For batch tickets or custody transfer, the corrected volume must be reported with the meter factor and product identification. Many jurisdictions require adherence to the MPMS standards for fiscal measurement.
Good Practice: Implement the compressibility correction in automated measurement software using the analytical equation provided in the standard. This eliminates interpolation errors and ensures consistency across the measurement system.
4. Compliance, Limitations, and Best Practices
4.1 Compliance with Industry Standards
API MPMS 11.2.1M (1984) is a recognized standard under the American Petroleum Institute’s MPMS program. While the 1984 edition has been superseded by later revisions (which include expanded ranges and updated data), many legacy systems and contracts still reference this edition. Auditors and regulatory bodies typically accept the use of this standard provided it is applied correctly and the measurement conditions fall within its published limits.
4.2 Limitations
- Saturation condition: The correlation is only valid for liquids at their bubble point. For compressed (undersaturated) liquids, alternative MPMS chapters must be used.

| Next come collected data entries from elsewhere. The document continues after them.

import Literature.NumberTheory.PAdicHodge.TateAlmostEtaleLayer
import HarnessLib

/-!
# Tate's almost étale lemma — orbit sums over subgroups of a finite layer (descent to an arbitrary base)

Continuation of `TateAlmostEtaleLayer`.  There, for a finite normal layer `Ω = E(ζ_{p^n})` of `F̄/K₀`
with group `G = Gal(Ω/K₀)`, an integral generator `x` of `𝒪_Ω` and the stabiliser `H` of
`ζ = ζ_{p^n}`, every `h ∈ H ∖ 1` moves `x` by more than `U = ‖ζ_{p^{n−m}} − 1‖`.  Here we draw the
consequences needed to pass from the base `K₀(ζ_{p^n})` to an ARBITRARY subgroup `A ≤ G` (in the
application: the image of the local Galois group `Γ_F ∩ (cyclotomic torsion)`), i.e. to traces down to the
fields `Ω^A ⊇ Ω^{A ⊔ H}`:

* `sum_eq_sum_quotient_sum_subgroup` : `Σ_{g ∈ G} f g = Σ_{q ∈ G/D} Σ_{d ∈ D} f (q.out d)` (additive
  form of `prod_eq_prod_quotient_prod_subgroup`);
* `norm_traceOneElt_mul_pow_le_one'` : for EVERY subgroup `D ≤ H` the Euler element
  `y_D = x^{|D|−1}/∏_{d ∈ D∖1}(x − d x)` has `Σ_{d∈D} d y_D = 1` and `‖y_D‖ · U^{|D|−1} ≤ 1`;
* `orbitSum_smul_sum_eq` (**descent identity**): for `B, D ≤ A`, `λ` fixed by `A`, `ω` fixed by `D` and
  `Σ_{d ∈ D} d y = 1`, the element `Y = Σ_{b ∈ B} b (λ ω y)` is fixed by `B` and
  `Σ_{q ∈ A/B} q Y = λ · Σ_{s ∈ A/D} s ω` — the trace of `Y` from `Ω^B` to `Ω^A` is EXPLICIT;
* `norm_sum_subgroup_smul_le_one` : `Y` is integral as soon as `λ ω y` is.

With `D = A ∩ H` this reduces Tate's theorem over the fixed field of `A` to the evaluation of the
cyclotomic sum `Σ_{s ∈ A/(A∩H)} s ω`, `ω ∈ ℤ_p[ζ]` (file `TateAlmostEtaleCyclotomicSums`).  Finite group
bookkeeping + the layer bound; no `sorry`, no definitions.

References: J. Tate, *p-divisible groups* (1967) §3.2 Prop. 9 [Tate1967]; J.-P. Serre, *Local Fields*
Ch. IV §1, Ch. III §6 Lemma 2 [SerreLocalFields1979].
-/

noncomputable section

open scoped Classical
open Polynomial Finset IntermediateField

namespace Literature.NumberTheory.PAdicHodge.TateAlmostEtale

/-! ## Additive coset decomposition -/

section Cosets

variable {G : Type*} [Group G] [Fintype G] {V : Type*} [AddCommMonoid V]

/-- **Coset decomposition of a sum**: `Σ_{g ∈ G} f g = Σ_{q ∈ G/D} Σ_{d ∈ D} f (q.out · d)` (Serre's
grouping `Σ_{s∈G} = Σ_{σ∈G/H} Σ_{s→σ}`). [cite: SerreLocalFields1979, Ch. IV §1 Prop. 3 (coset bookkeeping of the proof)] -/
theorem sum_eq_sum_quotient_sum_subgroup (D : Subgroup G) (f : G → V) :
    ∑ g : G, f g = ∑ q : G ⧸ D, ∑ d : D, f (q.out * d) := by
  rw [← Fintype.sum_prod_type' (f := fun (q : G ⧸ D) (d : D) => f (q.out * d))]
  exact (Fintype.sum_bijective _ (bijective_out_mul D) (fun x => f (x.1.out * (x.2 : G))) f
    (fun _ => rfl)).symm

/-- Reindexing a sum over a subgroup along left multiplication by one of its elements.
[cite: SerreLocalFields1979, Ch. IV §1 Prop. 3 (coset bookkeeping of the proof)] -/
theorem sum_subgroup_mul_left (D : Subgroup G) (f : G → V) {d₀ : G} (hd₀ : d₀ ∈ D) :
    ∑ d : D, f (d₀ * d) = ∑ d : D, f d :=
  Fintype.sum_equiv (Equiv.mulLeft ⟨d₀, hd₀⟩) _ _ fun d => by
    simp only [Equiv.coe_mulLeft, Subgroup.coe_mul]

end Cosets

/-! ## The layer: trace-one elements for subgroups of `Stab ζ`, and the descent identity -/

section Layer

open ValuativeRel CyclotomicTower
open Literature.NumberTheory.GaloisRepresentations
open Literature.NumberTheory.GaloisRepresentations.IsNonarchimedeanLocalField

variable {F : Type} [Field F] [ValuativeRel F] [TopologicalSpace F] [IsNonarchimedeanLocalField F]
  [CharZero F] {p : ℕ} [Fact p.Prime] (hp : valuation F p < 1)
variable (Ω : IntermediateField (PadicBase F p hp) (NormedAlgClosure F))
  [FiniteDimensional (PadicBase F p hp) Ω] [Normal (PadicBase F p hp) Ω]

/-- **Almost integral trace-one elements for every subgroup `D` of `Stab ζ`.**  Under the hypotheses
of `gauge_gt_of_layer`, for `D ≤ H = Stab ζ` the Euler element `y_D = x^{|D|−1}/∏_{d∈D∖1}(x − dx)`
(`Σ_{d∈D} d y_D = 1` by `sum_gal_traceOneElt_eq_one`) satisfies `‖y_D‖ · ‖ζ_{p^{n−m}} − 1‖^{|D|−1} ≤ 1`.
[cite: Tate1967, §3.2 Prop. 9 (proof)] [cite: SerreLocalFields1979, Ch. III §6 Lemma 2 (Euler)] -/
theorem norm_traceOneElt_mul_pow_le_one' {x : Ω} (hx : ‖(x : NormedAlgClosure F)‖ ≤ 1)
    (hfree : ∀ g : Ω ≃ₐ[PadicBase F p hp] Ω, g x = x → g = 1)
    {y₀ : Ω} (P : (PadicBase F p hp)[X]) (hP : ∀ j, ‖P.coeff j‖ ≤ 1) (hPy : aeval x P = y₀)
    (C : Subgroup (Ω ≃ₐ[PadicBase F p hp] Ω)) (hC : ∀ g, g ∈ C ↔ g y₀ = y₀)
    {n : ℕ} {ζΩ : Ω} (hζ : (ζΩ : NormedAlgClosure F) = zeta F p n)
    (H : Subgroup (Ω ≃ₐ[PadicBase F p hp] Ω)) (hH : ∀ g, g ∈ H ↔ g ζΩ = ζΩ)
    (hHC : ∀ g : Ω ≃ₐ[PadicBase F p hp] Ω, g ζΩ = ζΩ → g y₀ = y₀ → g = 1)
    {J : ℝ} (hJ0 : 0 ≤ J) (hJ1 : J ≤ 1)
    (hJ : ∀ σ : Ω ≃ₐ[PadicBase F p hp] Ω, σ y₀ ≠ y₀ →
      J ≤ ‖((σ y₀ : Ω) : NormedAlgClosure F) - y₀‖)
    {D' : ℕ} (hD' : Fintype.card ((Ω ≃ₐ[PadicBase F p hp] Ω) ⧸ C) ≤ D')
    {m : ℕ} (hm : 1 ≤ m) (hmn : m + 1 ≤ n)
    (hsmall : ‖(p : PadicBase F p hp)‖ ^ (m - 1) < J ^ D')
    (D : Subgroup (Ω ≃ₐ[PadicBase F p hp] Ω)) (hDH : D ≤ H) :
    ‖((x ^ (Fintype.card D - 1) /
          ∏ d ∈ (Finset.univ : Finset D).erase 1, (x - (d : Ω ≃ₐ[PadicBase F p hp] Ω) x) : Ω) :
          NormedAlgClosure F)‖ *
        ‖zeta F p (n - m) - 1‖ ^ (Fintype.card D - 1) ≤ 1 := by
  set U₀ : ℝ := ‖zeta F p (n - m) - 1‖ with hU₀
  rw [norm_traceOneElt]
  have hcard : ((Finset.univ : Finset D).erase 1).card = Fintype.card D - 1 := by
    rw [Finset.card_erase_of_mem (Finset.mem_univ _), Finset.card_univ]
  have hU₀pos : 0 < U₀ := norm_zeta_sub_one_pos (by omega)
  have hden : U₀ ^ (Fintype.card D - 1) ≤
      ∏ d ∈ (Finset.univ : Finset D).erase 1,
        ‖(((d : Ω ≃ₐ[PadicBase F p hp] Ω) x : Ω) : NormedAlgClosure F) - x‖ := by
    rw [← hcard, ← Finset.prod_const]
    refine Finset.prod_le_prod (fun _ _ => hU₀pos.le) fun d hd => le_of_lt ?_
    have hd1 : (d : Ω ≃ₐ[PadicBase F p hp] Ω) ≠ 1 := by
      intro e; exact (Finset.mem_erase.mp hd).1 (Subtype.ext e)
    exact gauge_gt_of_layer hp Ω hx hfree P hP hPy C hC hζ H hH hHC hJ0 hJ1 hJ hD' hm hmn hsmall
      (hDH d.2) hd1
  have hden_pos : 0 < ∏ d ∈ (Finset.univ : Finset D).erase 1,
      ‖(((d : Ω ≃ₐ[PadicBase F p hp] Ω) x : Ω) : NormedAlgClosure F) - x‖ :=
    lt_of_lt_of_le (pow_pos hU₀pos _) hden
  rw [div_mul_eq_mul_div, div_le_one hden_pos]
  calc ‖(x : NormedAlgClosure F)‖ ^ (Fintype.card D - 1) * U₀ ^ (Fintype.card D - 1)
      ≤ 1 * U₀ ^ (Fintype.card D - 1) := by
        gcongr; exact pow_le_one₀ (norm_nonneg _) hx
    _ ≤ _ := by rw [one_mul]; exact hden

omit [FiniteDimensional (PadicBase F p hp) Ω] [Normal (PadicBase F p hp) Ω] in
/-- A sum over a subgroup `B` of `b w` is fixed by `B`. [cite: SerreLocalFields1979, Ch. IV §1 (trace to the fixed field)] -/
theorem gal_sum_subgroup_eq [FiniteDimensional (PadicBase F p hp) Ω]
    (B : Subgroup (Ω ≃ₐ[PadicBase F p hp] Ω)) (w : Ω) {b₀ : Ω ≃ₐ[PadicBase F p hp] Ω}
    (hb₀ : b₀ ∈ B) :
    b₀ (∑ b : B, (b : Ω ≃ₐ[PadicBase F p hp] Ω) w) = ∑ b : B, (b : Ω ≃ₐ[PadicBase F p hp] Ω) w := by
  rw [map_sum]
  simp_rw [← AlgEquiv.mul_apply]
  exact sum_subgroup_mul_left B (fun g => g w) hb₀

omit [Normal (PadicBase F p hp) Ω] in
/-- **The descent identity.**  Let `B, D ≤ A ≤ Gal(Ω/K₀)`, `λ` fixed by `A`, `ω` fixed by `D`, and
`y` with `Σ_{d ∈ D} d y = 1`.  Then for `Y = Σ_{b ∈ B} b (λ ω y)`:
`Σ_{q ∈ A/B} q.out Y = λ · Σ_{s ∈ A/D} s.out ω` — the trace from `Ω^B` to `Ω^A` of `Y` is `λ` times the
explicit orbit sum of `ω`.  (Group the `A`-sum along `D`-cosets: `Σ_{a∈A} a(λωy) = Σ_s s(λω Σ_d d y)`.)
[cite: SerreLocalFields1979, Ch. IV §1 Prop. 3 (coset bookkeeping); Ch. III §6 Lemma 2] -/
theorem orbitSum_smul_sum_eq (A B D : Subgroup (Ω ≃ₐ[PadicBase F p hp] Ω)) (hBA : B ≤ A) (hDA : D ≤ A)
    {lam ω y : Ω} (hlam : ∀ a ∈ A, a lam = lam) (hω : ∀ d ∈ D, d ω = ω)
    (hy : ∑ d : D, (d : Ω ≃ₐ[PadicBase F p hp] Ω) y = 1) :
    ∑ q : A ⧸ B.subgroupOf A, ((q.out : A) : Ω ≃ₐ[PadicBase F p hp] Ω)
        (∑ b : B, (b : Ω ≃ₐ[PadicBase F p hp] Ω) (lam * ω * y)) =
      lam * ∑ s : A ⧸ D.subgroupOf A, ((s.out : A) : Ω ≃ₐ[PadicBase F p hp] Ω) ω := by
  set w : Ω := lam * ω * y with hw
  -- both sides as sums over `A`
  have hL : ∑ q : A ⧸ B.subgroupOf A, ((q.out : A) : Ω ≃ₐ[PadicBase F p hp] Ω)
      (∑ b : B, (b : Ω ≃ₐ[PadicBase F p hp] Ω) w) = ∑ a : A, (a : Ω ≃ₐ[PadicBase F p hp] Ω) w := by
    rw [sum_eq_sum_quotient_sum_subgroup (B.subgroupOf A) (fun a : A => (a : Ω ≃ₐ[PadicBase F p hp] Ω) w)]
    refine Finset.sum_congr rfl fun q _ => ?_
    rw [map_sum]
    -- `Σ_{b : B} (q.out b) w = Σ_{d : B.subgroupOf A} (q.out d) w`
    refine Fintype.sum_equiv ((B.subgroupOfEquivOfLe hBA).symm.toEquiv) _ _ fun b => ?_
    rw [← AlgEquiv.mul_apply]
    rfl
  have hR : ∑ a : A, (a : Ω ≃ₐ[PadicBase F p hp] Ω) w =
      lam * ∑ s : A ⧸ D.subgroupOf A, ((s.out : A) : Ω ≃ₐ[PadicBase F p hp] Ω) ω := by
    rw [sum_eq_sum_quotient_sum_subgroup (D.subgroupOf A) (fun a : A => (a : Ω ≃ₐ[PadicBase F p hp] Ω) w),
      Finset.mul_sum]
    refine Finset.sum_congr rfl fun s _ => ?_
    have hs : ∀ d : D.subgroupOf A, (((s.out * d : A) : Ω ≃ₐ[PadicBase F p hp] Ω)) w =
        ((s.out : A) : Ω ≃ₐ[PadicBase F p hp] Ω) (lam * ω * (((d : A) : Ω ≃ₐ[PadicBase F p hp] Ω) y)) := by
      intro d
      have hdD : ((d : A) : Ω ≃ₐ[PadicBase F p hp] Ω) ∈ D := Subgroup.mem_subgroupOf.mp d.2
      rw [Subgroup.coe_mul, AlgEquiv.mul_apply, hw]
      simp only [map_mul]
      rw [hω _ hdD, hlam _ (hDA hdD)]
    simp_rw [hs, ← map_sum (((s.out : A) : Ω ≃ₐ[PadicBase F p hp] Ω)), ← Finset.mul_sum]
    -- `Σ_{d : D.subgroupOf A} d y = Σ_{d : D} d y = 1`
    have hy' : ∑ d : D.subgroupOf A, (((d : A) : Ω ≃ₐ[PadicBase F p hp] Ω)) y = 1 := by
      rw [← hy]
      exact Fintype.sum_equiv (D.subgroupOfEquivOfLe hDA).toEquiv _ _ fun d => rfl
    rw [hy', mul_one, map_mul, hlam _ (s.out).2]
  rw [hL, hR]

omit [Normal (PadicBase F p hp) Ω] in
/-- The sum `Σ_{b ∈ B} b w` is integral when `w` is. [cite: SerreLocalFields1979, Ch. IV §1 (the Galois group preserves the integers)] -/
theorem norm_sum_subgroup_le_one [Normal (PadicBase F p hp) Ω] (B : Subgroup (Ω ≃ₐ[PadicBase F p hp] Ω))
    {w : Ω} (hw : ‖(w : NormedAlgClosure F)‖ ≤ 1) :
    ‖((∑ b : B, (b : Ω ≃ₐ[PadicBase F p hp] Ω) w : Ω) : NormedAlgClosure F)‖ ≤ 1 := by
  push_cast
  refine IsUltrametricDist.norm_sum_le_of_forall_le_of_nonneg zero_le_one fun b _ => ?_
  rw [norm_coe_gal]; exact hw

end Layer

end Literature.NumberTheory.PAdicHodge.TateAlmostEtale

end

- Product types: The tables are grouped by general product categories (e.g., crude, gasoline, middle distillates). Users must select the appropriate table for their specific fluid.
- Near-critical conditions: At temperatures and pressures approaching the critical point of the fluid, compressibility can become very large and the correlation may lose accuracy.

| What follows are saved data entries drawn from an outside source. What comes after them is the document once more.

/-- **`G(2a; n) = (2/n) G(a; n) = χ₈(n) G(a; n)` for odd `n` and `gcd(a, n) = 1`** — the
odd-modulus input of `θ(2γz) θ(z) = χ₈(d) θ(γz) θ(2z)` on `Γ₀(8)`. [folklore] -/
theorem quadGaussSum_two_mul_left {n : ℕ} [NeZero n] (hn : Odd n) {a : ℤ} (ha : a.gcd n = 1) :
    quadGaussSum n ((2 * a : ℤ) : ZMod n) 0 = ZMod.χ₈ n * quadGaussSum n a 0 := by
  have h2 : (2 * a : ℤ).gcd n = 1 := by
    have h2n : IsCoprime (2 : ℤ) n := by
      rw [Int.isCoprime_iff_gcd_eq_one]
      exact_mod_cast Nat.coprime_two_left.mpr hn
    exact Int.isCoprime_iff_gcd_eq_one.mp (h2n.mul_left (Int.isCoprime_iff_gcd_eq_one.mpr ha))
  rw [quadGaussSum_eq_jacobiSym_mul hn h2, quadGaussSum_eq_jacobiSym_mul hn ha,
    jacobiSym.mul_left, ← jacobiSym.at_two hn]
  push_cast
  ring

end Literature.NumberTheory.EllipticCurves.ModularForms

- Very high viscosity: The experimental basis of the correlation did not include highly viscous or waxy crudes; caution is advised for such fluids.

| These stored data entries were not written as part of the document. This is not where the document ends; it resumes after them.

import Summits.Ventures.Crystal3D.Kissing125.SearchCheck3
import HarnessLib

/-!
# The run of the growth search at `κ = 7/32`, part 32 of 256 (computational, `native_decide`)

HONEST FRAMING (cell pub-crystal3d, K-path at `h = 5/4`): this is NOT a result printed by Hales.  It is his
METHOD (arXiv:1209.6043, Theorem 3: the main estimate + the classification of the contact graphs of kissing
configurations, in the tree's form of a verified interval-arithmetic growth search, `Literature/…/KissingSearch*.lean`)
RE-RUN at the separation `5/2` instead of `2h₀ = 2.52` (largest long-side cosine `κ = 1 − (5/4)²/2 = 7/32` instead of
`κ₀ = 1031/5000`).  The declarations are namespace-shadowing COPIES of the tree's declarations (same names, inside
`namespace Summit.Ventures.Crystal3D.Kissing125[.KissingSearch]`, original docstrings and citation tags kept — the tags
name the printed METHOD step each declaration implements); the diff to the originals is stated per file.  Generated by
`HOME/lean/kissing125/gen/mkfiles.py`; audit recipe in `HOME/lean/kissing125/README.md`.  Nothing here is asserted
about GAP(1.26) or any census.

THIS FILE: part `32` of the computation `∀ i < 256, checkPart 5 256 i 60 = true` for the 7/32 checker
(`SearchCheck*.lean`): the states of the depth-`5` frontier (`21 802` states at `7/32`; `17 556` in the tree's 128-part run
at `κ₀`) with index `≡ 32 (mod 256)`, each searched with fuel `60` — `256` parts so that a part carries about the node
count of a `κ₀` part of the tree's run (the 7/32 search has ≈ `2.05×` the nodes; pilot measurement by typer-bulk g6, farm
`#eval` of a counting twin: every leaf killed by propagation or accepted as FCC/HCP, no bisection needed).  Assembled in `SearchFinal.lean`.

## References
* T. C. Hales, *A proof of Fejes Tóth's conjecture on sphere packings with kissing number twelve*,
  arXiv:1209.6043 (2012): Definition 1, Theorem 2 (main estimate `d₃`), Theorem 3, Lemmas 7–10. [`Hales2012`]
* R. E. Moore, *Interval Analysis* (1966), Theorem 3.1, §4.4. [`Moore1966`]
-/

namespace Summit.Ventures.Crystal3D.Kissing125

open Literature.Geometry.DiscreteGeometry

namespace KissingSearch

/-- **Part `32` of `256` of the growth search at `κ = 7/32` returns `true`** (frontier depth `5`, fuel `60`).
[cite: Hales2012, Theorem 3 and Lemma 8] -/
theorem checkPart_eq_true_032 : checkPart 5 256 32 60 = true := by
  native_decide

end KissingSearch

end Summit.Ventures.Crystal3D.Kissing125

Misapplication Hazard: Using the saturated-liquid compressibility factor for a gas-saturated or two-phase mixture can cause volume errors exceeding 0.5%, which is unacceptable for custody transfer. Always verify the phase condition before applying this standard.
4.3 Best Practices
- Verify the fluid’s saturation pressure through representative sampling or validated correlations.
- Regularly check the calibration of pressure and temperature sensors used in the correction.
- Ensure that the compressibility factor table selected matches the fluid type (e.g., crude oil, gasoline, NGLs).
- When in doubt, consult the latest edition of API MPMS 11.2.1 (current editions may offer better accuracy and broader applicability).
The use of this 1984 edition is decreasing as the industry moves to more recent versions (e.g., 2007, 2012). However, for historical data consistency or regulatory legacy, MPMS 11.2.1M (1984) remains a reference document.
Frequently Asked Questions
Q: Is API MPMS 11.2.1M (1984) still considered a valid standard for custody transfer?
A: Yes, many contracts and regulations still accept the 1984 edition. However, where permitted, using the most current edition of API MPMS 11.2.1 is recommended for improved accuracy and extended ranges.
Q: Which hydrocarbon fluids are covered by this standard?
A: The standard applies to saturated hydrocarbon liquids typically found in production, refining, and transport: crude oils, gasolines, natural gas liquids (NGLs), and middle distillates such as diesel and kerosene. It does not apply to heavy fuel oils or asphalt.
Q: How do I determine the saturation pressure of the liquid to calculate ΔP?
A: Saturation pressure can be obtained from a fluid sample analysis (e.g., flash calculation) or estimated using correlations such as that of Whitson or API MPMS Chapter 11.2.1 itself may provide guidance. For most crude oils, the bubble point is obtained from a pressure–volume–temperature (PVT) report.
Q: Can I use the standard for refrigerated hydrocarbon liquids (e.g., liquid nitrogen, LNG)?
A: No. The temperature range of the standard is −10 °C to 150 °C. Cryogenic conditions require separate standards, such as API MPMS 11.2.2M for LNG compressibility.